Copy, word for word, each line of the data below from the first through the line containing "INTEGRATED fourth-moment cap", and stop there.

* **SOURCE MATERIAL**
'''

import Summits.AtomisticToContinuum.HydrodynamicLimit.Theorems.RelayRaceLocalityNearConstantShortTimeHLGoodEventPackage
import Summits.AtomisticToContinuum.HydrodynamicLimit.Theorems.RelayRaceLocalityNearConstantShortTimeHLGoodEventsI
import Summits.AtomisticToContinuum.HydrodynamicLimit.Theorems.RelayRaceLocalityNearConstantShortTimeHLIntCapDefs
import HarnessLib

/-!
# Crux `NearConstantShortTimeHL` (stmt-AtomisticToContinuum-12502), line `small-tilt-domination`, skeleton v18 (lead c8):
# `good_event_packageI` — the good events under the INTEGRATED fourth-moment cap

Support file (`--supports stmt-AtomisticToContinuum-12502`). Skeleton v18 re-types the equilibrium closure K-stubs with the INTEGRATED
fourth-moment cap `∫_{window} n⁻¹ Σᵢ ‖vᵢ(r)‖⁴ dr ≤ K` in the conditioning event and a rate uniform in the cap level
(`MomentumClosureTightnessI` / `EnergyClosureTightnessI`, `…IntCapDefs`), so that the a-priori input `FourthMomentCapPreShock` of v14 is no
longer needed: along the true law the integrated cap on `[0, t]` fails at level `K` with probability `≤ C₄ / K` (Tonelli + Markov from the
Gaussian tails in mean, `intFourthMoment_markov`). This file re-proves level 1a of the Grönwall assembly in that currency: the landed
`good_event_package4` (p138131) VERBATIM, with (i) the conjunct `intMomentCapOn (Φ N) z window (Kc i)` in the four families of closure-defect
events of grid size `i`, at the cap level `Kc i := 2 (C₄ + 1)(i + 1) → ∞` TIED TO THE GRID INDEX, (ii) the bad sets INDEXED by `i` — speed-cap
failure, packing-cap failure, and `{ofReal (Kc i) < ∫⁻_{[0,t]} n⁻¹ Σᵢ ‖vᵢ(r)‖⁴}` — of mass eventually `≤ 1/(i+1) + C₄/(Kc i) =: b i → 0`, fed to
the indexed good-event extraction `exists_goodEvents_of_importI` (p147928), (iii) the integrated cap on `[0, t]` read off the good event and
restricted to the windows / cells (`intMomentCapOn_mono`). Same conclusion as `good_event_package4`, so the dynamic theorem (`…DynamicI`) is
the landed proof of `dynamic_theorem4` over this package. All the `xx_*` helpers are the landed ones (`…GoodEventPackage`).
References: H.-T. Yau, Lett. Math. Phys. 22 (1991) §2.
-/

noncomputable section

namespace Summit.AtomisticToContinuum.HydrodynamicLimit.Theorems.NearConstantShortTimeHL

open scoped BigOperators ENNReal
open MeasureTheory Set Filter Topology
open Literature.MathematicalPhysics.KineticTheory Literature.Analysis.FluidPDE Literature.Analysis.FunctionSpaces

'''

* **RESPONSE TO THE TASK**
import Summits.AtomisticToContinuum.HydrodynamicLimit.Theorems.RelayRaceLocalityNearConstantShortTimeHLGoodEventPackage
import Summits.AtomisticToContinuum.HydrodynamicLimit.Theorems.RelayRaceLocalityNearConstantShortTimeHLGoodEventsI
import Summits.AtomisticToContinuum.HydrodynamicLimit.Theorems.RelayRaceLocalityNearConstantShortTimeHLIntCapDefs
import HarnessLib

/-!
# Crux `NearConstantShortTimeHL` (stmt-AtomisticToContinuum-12502), line `small-tilt-domination`, skeleton v18 (lead c8):
# `good_event_packageI` — the good events under the INTEGRATED fourth-moment cap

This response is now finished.